§ Exercise description
There is one span to output from the data below: the lines starting at the line with "τ(s)(1 + log" and ending at the line with "have hD0 : 0 < D := hD". Output it exactly, ends included, nothing more.

• • •

/-- **Fouvry–Tenenbaum 2021, Lemma 4.12 ((4.16)) at every level `θ < 2/3` — PROVED**: the statement of
the named fact `FouvryTenenbaum2021_lemma412` with `x^{3/5}` replaced by `x^θ`, for any `θ < 2/3` — the
printed generality "for each `ε > 0` … `1 ≤ q ≤ x^{2/3−ε}`" of (4.16), of which the named fact (proved as
`FouvryTenenbaum2021_lemma412_holds` in `FouvryTenenbaumDivisorAPWeilProofs.lean`) is the case
`ε = 1/15`.  Constants: `δ = min(2/3 − θ, 1/10)`, `C₀ = 0`, `C = 6K + K²` with `K = C_τ (1 + 1/η)`,
`η = δ/8`, `C_τ` the constant of the divisor bound `τ(n) ≤ C_τ n^η`: by `lemma412_core`,
`|∑| ≤ τ(s)(1 + log s)(6 x^{1/2}/φ(s) + τ(s) √s (1 + log s)) ≤ (6K x^{1/2+2η} + K² s^{3/2+4η})/φ(s)` and
`s^{3/2+4η} ≤ x^{θ(3/2+4η)} ≤ x^{1−δ}`. [cite: FouvryTenenbaum2021, Lemma 4.12] -/
theorem FouvryTenenbaum2021_lemma412_of_lt {θ : ℝ} (hθ : θ < 2 / 3) :
    ∃ δ C₀ C : ℝ, 0 < δ ∧ ∀ x : ℝ, 1 ≤ x → ∀ M₁ M₂ lo₁ hi₁ lo₂ hi₂ : ℝ,
      x ^ (1 / 100 : ℝ) ≤ M₁ → M₁ ≤ M₂ → M₁ * M₂ ≤ x →
      M₁ ≤ lo₁ → hi₁ ≤ 2 * M₁ → M₂ ≤ lo₂ → hi₂ ≤ 2 * M₂ →
      ∀ (s D : ℕ) (a t₁ t₂ : ℤ), 1 ≤ s → (s : ℝ) ≤ x ^ θ → 1 ≤ D →
        IsCoprime (s : ℤ) (a * D) → IsCoprime (t₁ * t₂) (D : ℤ) →
        |∑ m₁ ∈ (Ioc ⌊lo₁⌋₊ ⌊hi₁⌋₊).filter (fun m : ℕ => (m : ZMod D) = (t₁ : ZMod D)),
            ∑ m₂ ∈ (Ioc ⌊lo₂⌋₊ ⌊hi₂⌋₊).filter (fun m : ℕ => (m : ZMod D) = (t₂ : ZMod D)),
              gAP s a (m₁ * m₂)| ≤
          C * (D : ℝ) ^ C₀ * x ^ (1 - δ) / (Nat.totient s : ℝ) := by
  -- the constants
  set δ : ℝ := min (2 / 3 - θ) (1 / 10) with hδ
  have hδ0 : 0 < δ := lt_min (by linarith) (by norm_num)
  have hδ1 : δ ≤ 1 / 10 := min_le_right _ _
  have hδ2 : δ ≤ 2 / 3 - θ := min_le_left _ _
  set η : ℝ := δ / 8 with hη
  have hη0 : 0 < η := by positivity
  obtain ⟨Cτ, hCτ1, hCτ⟩ := exists_card_divisors_le_mul_rpow hη0
  set K : ℝ := Cτ * (1 + 1 / η) with hK
  have hK0 : 0 ≤ K := by rw [hK]; have := zero_le_one.trans hCτ1; positivity
  refine ⟨δ, 0, 6 * K + K ^ 2, hδ0, fun x hx M₁ M₂ lo₁ hi₁ lo₂ hi₂ hM₁ h12 hprod hlo₁ hhi₁ _ _
    s D a t₁ t₂ hs hsx hD hsa _ => ?_⟩
  haveI : NeZero s := ⟨by omega⟩
  have hx0 : 0 < x := by linarith
  have hs0 : 0 < s := hs
  have hsR : (0 : ℝ) < s := by exact_mod_cast hs0
  have hD0 : 0 < D := hD
  have hφ : (0 : ℝ) < Nat.totient s := by exact_mod_cast Nat.totient_pos.2 hs0
  have hDs : D.Coprime s := coprime_of_isCoprime_mul hsa
  have ha : IsUnit ((a : ℤ) : ZMod s) := (ZMod.coe_int_isUnit_iff_isCoprime a s).2 hsa.of_mul_right_left
  have hx1 : (1 : ℝ) ≤ x ^ (1 / 100 : ℝ) := Real.one_le_rpow hx (by norm_num)
  have hM₁1 : 1 ≤ M₁ := hx1.trans hM₁
  rw [Real.rpow_zero, mul_one]
  have hRHS0 : 0 ≤ (6 * K + K ^ 2) * x ^ (1 - δ) / (Nat.totient s : ℝ) := by positivity
  rcases lt_or_ge ⌊hi₁⌋₊ ⌊lo₁⌋₊ with hlt | hAB
  · rw [Finset.Ioc_eq_empty (not_lt.mpr hlt.le), Finset.filter_empty, Finset.sum_empty, abs_zero]
    exact hRHS0
  refine (lemma412_core hD0 hDs ha hAB ⌊lo₂⌋₊ ⌊hi₂⌋₊ t₁ t₂).trans ?_
  -- the length of the first range, and the bracket
  set N : ℝ := (⌊hi₁⌋₊ : ℝ) - ⌊lo₁⌋₊ with hN
  have hN0 : 0 ≤ N := by
    have : (⌊lo₁⌋₊ : ℝ) ≤ ⌊hi₁⌋₊ := by exact_mod_cast hAB
    rw [hN]; linarith
  have hN1 : N + 1 ≤ 3 * x ^ (1 / 2 : ℝ) := by
    have h1 : N ≤ M₁ + 1 := lemma412_floor_sub_floor_le (zero_le_one.trans hM₁1) hlo₁ hhi₁
    have hP : M₁ ≤ x ^ (1 / 2 : ℝ) := by
      have hM0 : 0 ≤ M₁ := zero_le_one.trans hM₁1
      have hsq : M₁ ^ 2 ≤ x := by nlinarith
      calc M₁ = (M₁ ^ 2) ^ (((2 : ℕ) : ℝ)⁻¹) := (Real.pow_rpow_inv_natCast hM0 (by norm_num)).symm
        _ ≤ x ^ (((2 : ℕ) : ℝ)⁻¹) := Real.rpow_le_rpow (pow_nonneg hM0 _) hsq (by positivity)
        _ = x ^ (1 / 2 : ℝ) := by norm_num
    have : (1 : ℝ) ≤ x ^ (1 / 2 : ℝ) := Real.one_le_rpow hx (by norm_num)
    linarith
  have hτL : ((Nat.divisors s).card : ℝ) * (1 + Real.log s) ≤ K * (s : ℝ) ^ (2 * η) :=
    card_divisors_mul_log_le hη0 hCτ hs0
  have hτL0 : 0 ≤ ((Nat.divisors s).card : ℝ) * (1 + Real.log s) := by
    have := Real.log_nonneg (show (1 : ℝ) ≤ s by exact_mod_cast hs); positivity
  have hsx1 : (s : ℝ) ≤ x := by
    refine hsx.trans ?_
    calc x ^ θ ≤ x ^ (1 : ℝ) := Real.rpow_le_rpow_of_exponent_le hx (by linarith)
      _ = x := Real.rpow_one x
  have hs2η : (s : ℝ) ^ (2 * η) ≤ x ^ (2 * η) := Real.rpow_le_rpow hsR.le hsx1 (by positivity)
  -- the two terms
  have hT1 : ((Nat.divisors s).card : ℝ) * (1 + Real.log s) * (2 * (N + 1) / (Nat.totient s)) ≤
      6 * K * x ^ (1 - δ) / (Nat.totient s) := by
    have hexp : x ^ (2 * η) * x ^ (1 / 2 : ℝ) ≤ x ^ (1 - δ) := by
      rw [← Real.rpow_add hx0]
      exact Real.rpow_le_rpow_of_exponent_le hx (by linarith)
    calc ((Nat.divisors s).card : ℝ) * (1 + Real.log s) * (2 * (N + 1) / (Nat.totient s))
        ≤ (K * (s : ℝ) ^ (2 * η)) * (2 * (3 * x ^ (1 / 2 : ℝ)) / (Nat.totient s)) := by
          apply mul_le_mul hτL _ (div_nonneg (by linarith) hφ.le) (by positivity)
          apply div_le_div_of_nonneg_right _ hφ.le; linarith
      _ ≤ (K * x ^ (2 * η)) * (2 * (3 * x ^ (1 / 2 : ℝ)) / (Nat.totient s)) := by gcongr
      _ = 6 * K * (x ^ (2 * η) * x ^ (1 / 2 : ℝ)) / (Nat.totient s) := by ring
      _ ≤ 6 * K * x ^ (1 - δ) / (Nat.totient s) := by gcongr
  have hT2 : ((Nat.divisors s).card : ℝ) * (1 + Real.log s) *
      (((Nat.divisors s).card : ℝ) * Real.sqrt s * (1 + Real.log s)) ≤
      K ^ 2 * x ^ (1 - δ) / (Nat.totient s) := by
    have h1 : ((Nat.divisors s).card : ℝ) * (1 + Real.log s) *
        (((Nat.divisors s).card : ℝ) * Real.sqrt s * (1 + Real.log s)) ≤
        K ^ 2 * (s : ℝ) ^ (4 * η + 1 / 2) := by
      calc ((Nat.divisors s).card : ℝ) * (1 + Real.log s) *
            (((Nat.divisors s).card : ℝ) * Real.sqrt s * (1 + Real.log s))
          = (((Nat.divisors s).card : ℝ) * (1 + Real.log s)) *
              (((Nat.divisors s).card : ℝ) * (1 + Real.log s)) * Real.sqrt s := by ring
        _ ≤ (K * (s : ℝ) ^ (2 * η)) * (K * (s : ℝ) ^ (2 * η)) * Real.sqrt s := by
            apply mul_le_mul_of_nonneg_right _ (Real.sqrt_nonneg _)
            exact mul_le_mul hτL hτL hτL0 (by positivity)
        _ = K ^ 2 * ((s : ℝ) ^ (2 * η) * (s : ℝ) ^ (2 * η) * (s : ℝ) ^ (1 / 2 : ℝ)) := by
            rw [Real.sqrt_eq_rpow]; ring
        _ = K ^ 2 * (s : ℝ) ^ (4 * η + 1 / 2) := by
            rw [← Real.rpow_add hsR, ← Real.rpow_add hsR]; ring_nf
    have hexp : θ * (4 * η + 3 / 2) ≤ 1 - δ := by
      rcases lt_or_ge θ 0 with hθ0 | hθ0
      · have : θ * (4 * η + 3 / 2) ≤ 0 := mul_nonpos_of_nonpos_of_nonneg hθ0.le (by positivity)
        linarith
      · have : θ * η ≤ 2 / 3 * η := mul_le_mul_of_nonneg_right hθ.le hη0.le
        nlinarith
    have h2 : (s : ℝ) ^ (4 * η + 1 / 2) * (Nat.totient s : ℝ) ≤ x ^ (1 - δ) :=
      (rpow_mul_totient_le hs0 hx hsx hη0.le).trans (Real.rpow_le_rpow_of_exponent_le hx hexp)
    have h3 : (s : ℝ) ^ (4 * η + 1 / 2) ≤ x ^ (1 - δ) / (Nat.totient s : ℝ) := by
      rw [le_div_iff₀ hφ]; exact h2
    calc _ ≤ K ^ 2 * (s : ℝ) ^ (4 * η + 1 / 2) := h1
      _ ≤ K ^ 2 * (x ^ (1 - δ) / (Nat.totient s : ℝ)) := by gcongr
      _ = K ^ 2 * x ^ (1 - δ) / (Nat.totient s) := by ring
  -- assemble
  calc ((Nat.divisors s).card : ℝ) * (1 + Real.log s) *
        ((N + 1) / s + ((Nat.divisors s).card : ℝ) * Real.sqrt s * (1 + Real.log s) + N / Nat.totient s)
      ≤ ((Nat.divisors s).card : ℝ) * (1 + Real.log s) *
        (2 * (N + 1) / Nat.totient s + ((Nat.divisors s).card : ℝ) * Real.sqrt s * (1 + Real.log s)) :=
        mul_le_mul_of_nonneg_left (core_bracket_le hs0 hN0 _) hτL0
    _ = ((Nat.divisors s).card : ℝ) * (1 + Real.log s) * (2 * (N + 1) / (Nat.totient s)) +
        ((Nat.divisors s).card : ℝ) * (1 + Real.log s) *
          (((Nat.divisors s).card : ℝ) * Real.sqrt s * (1 + Real.log s)) := by ring
    _ ≤ 6 * K * x ^ (1 - δ) / (Nat.totient s) + K ^ 2 * x ^ (1 - δ) / (Nat.totient s) :=
        add_le_add hT1 hT2
    _ = (6 * K + K ^ 2) * x ^ (1 - δ) / (Nat.totient s : ℝ) := by ring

• • •

§ Exercise output
`|∑| ≤ τ(s)(1 + log s)(6 x^{1/2}/φ(s) + τ(s) √s (1 + log s)) ≤ (6K x^{1/2+2η} + K² s^{3/2+4η})/φ(s)` and
`s^{3/2+4η} ≤ x^{θ(3/2+4η)} ≤ x^{1−δ}`. [cite: FouvryTenenbaum2021, Lemma 4.12] -/
theorem FouvryTenenbaum2021_lemma412_of_lt {θ : ℝ} (hθ : θ < 2 / 3) :
    ∃ δ C₀ C : ℝ, 0 < δ ∧ ∀ x : ℝ, 1 ≤ x → ∀ M₁ M₂ lo₁ hi₁ lo₂ hi₂ : ℝ,
      x ^ (1 / 100 : ℝ) ≤ M₁ → M₁ ≤ M₂ → M₁ * M₂ ≤ x →
      M₁ ≤ lo₁ → hi₁ ≤ 2 * M₁ → M₂ ≤ lo₂ → hi₂ ≤ 2 * M₂ →
      ∀ (s D : ℕ) (a t₁ t₂ : ℤ), 1 ≤ s → (s : ℝ) ≤ x ^ θ → 1 ≤ D →
        IsCoprime (s : ℤ) (a * D) → IsCoprime (t₁ * t₂) (D : ℤ) →
        |∑ m₁ ∈ (Ioc ⌊lo₁⌋₊ ⌊hi₁⌋₊).filter (fun m : ℕ => (m : ZMod D) = (t₁ : ZMod D)),
            ∑ m₂ ∈ (Ioc ⌊lo₂⌋₊ ⌊hi₂⌋₊).filter (fun m : ℕ => (m : ZMod D) = (t₂ : ZMod D)),
              gAP s a (m₁ * m₂)| ≤
          C * (D : ℝ) ^ C₀ * x ^ (1 - δ) / (Nat.totient s : ℝ) := by
  -- the constants
  set δ : ℝ := min (2 / 3 - θ) (1 / 10) with hδ
  have hδ0 : 0 < δ := lt_min (by linarith) (by norm_num)
  have hδ1 : δ ≤ 1 / 10 := min_le_right _ _
  have hδ2 : δ ≤ 2 / 3 - θ := min_le_left _ _
  set η : ℝ := δ / 8 with hη
  have hη0 : 0 < η := by positivity
  obtain ⟨Cτ, hCτ1, hCτ⟩ := exists_card_divisors_le_mul_rpow hη0
  set K : ℝ := Cτ * (1 + 1 / η) with hK
  have hK0 : 0 ≤ K := by rw [hK]; have := zero_le_one.trans hCτ1; positivity
  refine ⟨δ, 0, 6 * K + K ^ 2, hδ0, fun x hx M₁ M₂ lo₁ hi₁ lo₂ hi₂ hM₁ h12 hprod hlo₁ hhi₁ _ _
    s D a t₁ t₂ hs hsx hD hsa _ => ?_⟩
  haveI : NeZero s := ⟨by omega⟩
  have hx0 : 0 < x := by linarith
  have hs0 : 0 < s := hs
  have hsR : (0 : ℝ) < s := by exact_mod_cast hs0
  have hD0 : 0 < D := hD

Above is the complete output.